/-- `liftQ8` on `a i` is `tⁱ`. [cite: Kollar2007, §3.4.1] -/
@[simp] theorem liftQ8_a (ht : t ^ 4 = 1) (hs : s * s = t * t) (htst : t * s * t = s) (i : ZMod (2 * 2)) :
    liftQ8 t s ht hs htst (a i) = t ^ i.val := rfl

/-- `liftQ8` on `xa i` is `s tⁱ`. [cite: Kollar2007, §3.4.1] -/
@[simp] theorem liftQ8_xa (ht : t ^ 4 = 1) (hs : s * s = t * t) (htst : t * s * t = s) (i : ZMod (2 * 2)) :
    liftQ8 t s ht hs htst (xa i) = s * t ^ i.val := rfl

/-- `liftQ8` sends the generator `a 1` to `t`. [cite: Kollar2007, §3.4.1] -/
theorem liftQ8_a_one (ht : t ^ 4 = 1) (hs : s * s = t * t) (htst : t * s * t = s) :
    liftQ8 t s ht hs htst (a 1) = t := by
  rw [liftQ8_a]
  have : (1 : ZMod (2 * 2)).val = 1 := by decide
  rw [this, pow_one]

/-- `liftQ8` sends the generator `xa 0` to `s`. [cite: Kollar2007, §3.4.1] -/
theorem liftQ8_xa_zero (ht : t ^ 4 = 1) (hs : s * s = t * t) (htst : t * s * t = s) :
    liftQ8 t s ht hs htst (xa 0) = s := by
  rw [liftQ8_xa, ZMod.val_zero, pow_zero, mul_one]

end QuaternionGroup

namespace Literature.AlgebraicGeometry.HodgeTheory.Q8Family

universe w

/-! ### The automorphisms `τ`, `j` of the chart algebra -/

section QuotAut

variable {R : Type w} [CommRing R] [Algebra ℂ R] {e : ℕ} (a : CIdx e → R)

/-- `τ` on `DeckRing a` as an `R`-algebra endomorphism (induced by `τ₀`). [cite: Kollar2007, §3.4.1] -/
def tauHom : DeckRing a →ₐ[R] DeckRing a :=
  Ideal.quotientMapₐ (deckIdeal a) (tauPoly R) (deckIdeal_le_comap_tauPoly a)

omit [Algebra ℂ R] in
/-- `j` on `DeckRing a` as an `R`-algebra endomorphism (induced by `j₀`). [cite: Kollar2007, §3.4.1] -/
def jHom : DeckRing a →ₐ[R] DeckRing a :=
  Ideal.quotientMapₐ (deckIdeal a) (jPoly R) (deckIdeal_le_comap_jPoly a)

/-- `τ` after the quotient map is the quotient map after `τ₀`. [cite: Kollar2007, §3.4.1] -/
@[simp] theorem tauHom_mk (p : MvPolynomial (Fin 6) R) :
    tauHom a (Ideal.Quotient.mk (deckIdeal a) p) = Ideal.Quotient.mk (deckIdeal a) (tauPoly R p) := rfl

omit [Algebra ℂ R] in
/-- `j` after the quotient map is the quotient map after `j₀`. [cite: Kollar2007, §3.4.1] -/
@[simp] theorem jHom_mk (p : MvPolynomial (Fin 6) R) :
    jHom a (Ideal.Quotient.mk (deckIdeal a) p) = Ideal.Quotient.mk (deckIdeal a) (jPoly R p) := rfl

/-- `τ` after the quotient map, as a composition. [cite: Kollar2007, §3.4.1] -/
theorem tauHom_comp_mkₐ :
    (tauHom a).comp (Ideal.Quotient.mkₐ R (deckIdeal a)) = (Ideal.Quotient.mkₐ R (deckIdeal a)).comp (tauPoly R) :=
  Ideal.quotient_map_comp_mkₐ _ _ _

omit [Algebra ℂ R] in
/-- `j` after the quotient map, as a composition. [cite: Kollar2007, §3.4.1] -/
theorem jHom_comp_mkₐ :
    (jHom a).comp (Ideal.Quotient.mkₐ R (deckIdeal a)) = (Ideal.Quotient.mkₐ R (deckIdeal a)).comp (jPoly R) :=
  Ideal.quotient_map_comp_mkₐ _ _ _

/-- `τ⁴ = 1` on `DeckRing a`. [cite: Kollar2007, §3.4.1] -/
theorem tauHom_pow_four :
    (tauHom a).comp ((tauHom a).comp ((tauHom a).comp (tauHom a))) = AlgHom.id R _ := by
  apply AlgHom.ext
  intro x
  obtain ⟨p, rfl⟩ := Ideal.Quotient.mk_surjective x
  have h := DFunLike.congr_fun (tauPoly_pow_four (R := R)) p
  simp only [AlgHom.comp_apply, AlgHom.id_apply] at h
  simp only [AlgHom.comp_apply, AlgHom.id_apply, tauHom_mk, h]

/-- `j ∘ j = τ ∘ τ` on `DeckRing a`. [cite: Kollar2007, §3.4.1] -/
theorem jHom_comp_jHom : (jHom a).comp (jHom a) = (tauHom a).comp (tauHom a) := by
  apply AlgHom.ext
  intro x
  obtain ⟨p, rfl⟩ := Ideal.Quotient.mk_surjective x
  have h := DFunLike.congr_fun (jPoly_comp_jPoly (R := R)) p
  simp only [AlgHom.comp_apply] at h
  simp only [AlgHom.comp_apply, tauHom_mk, jHom_mk, h]

/-- `τ ∘ j ∘ τ = j` on `DeckRing a`. [cite: Kollar2007, §3.4.1] -/
theorem tauHom_comp_jHom_comp_tauHom : (tauHom a).comp ((jHom a).comp (tauHom a)) = jHom a := by
  apply AlgHom.ext
  intro x
  obtain ⟨p, rfl⟩ := Ideal.Quotient.mk_surjective x
  have h := DFunLike.congr_fun (tauPoly_comp_jPoly_comp_tauPoly (R := R)) p
  simp only [AlgHom.comp_apply] at h
  simp only [AlgHom.comp_apply, tauHom_mk, jHom_mk, h]

/-- `τ³ ∘ τ = 1`. [cite: Kollar2007, §3.4.1] -/
private theorem tauHom3_comp_tauHom :
    ((tauHom a).comp ((tauHom a).comp (tauHom a))).comp (tauHom a) = AlgHom.id R _ := by
  simp only [AlgHom.comp_assoc, tauHom_pow_four]

/-- `τ ∘ τ³ = 1`. [cite: Kollar2007, §3.4.1] -/
private theorem tauHom_comp_tauHom3 :
    (tauHom a).comp ((tauHom a).comp ((tauHom a).comp (tauHom a))) = AlgHom.id R _ := tauHom_pow_four a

• What you are asked to do
Where the line holding "theorem tauHom_mk (p" appears in the listing above, start reproducing exactly, and end with the line holding "theorem jHom_mk (p".

• Written answer
@[simp] theorem tauHom_mk (p : MvPolynomial (Fin 6) R) :
    tauHom a (Ideal.Quotient.mk (deckIdeal a) p) = Ideal.Quotient.mk (deckIdeal a) (tauPoly R p) := rfl

omit [Algebra ℂ R] in
/-- `j` after the quotient map is the quotient map after `j₀`. [cite: Kollar2007, §3.4.1] -/
@[simp] theorem jHom_mk (p : MvPolynomial (Fin 6) R) :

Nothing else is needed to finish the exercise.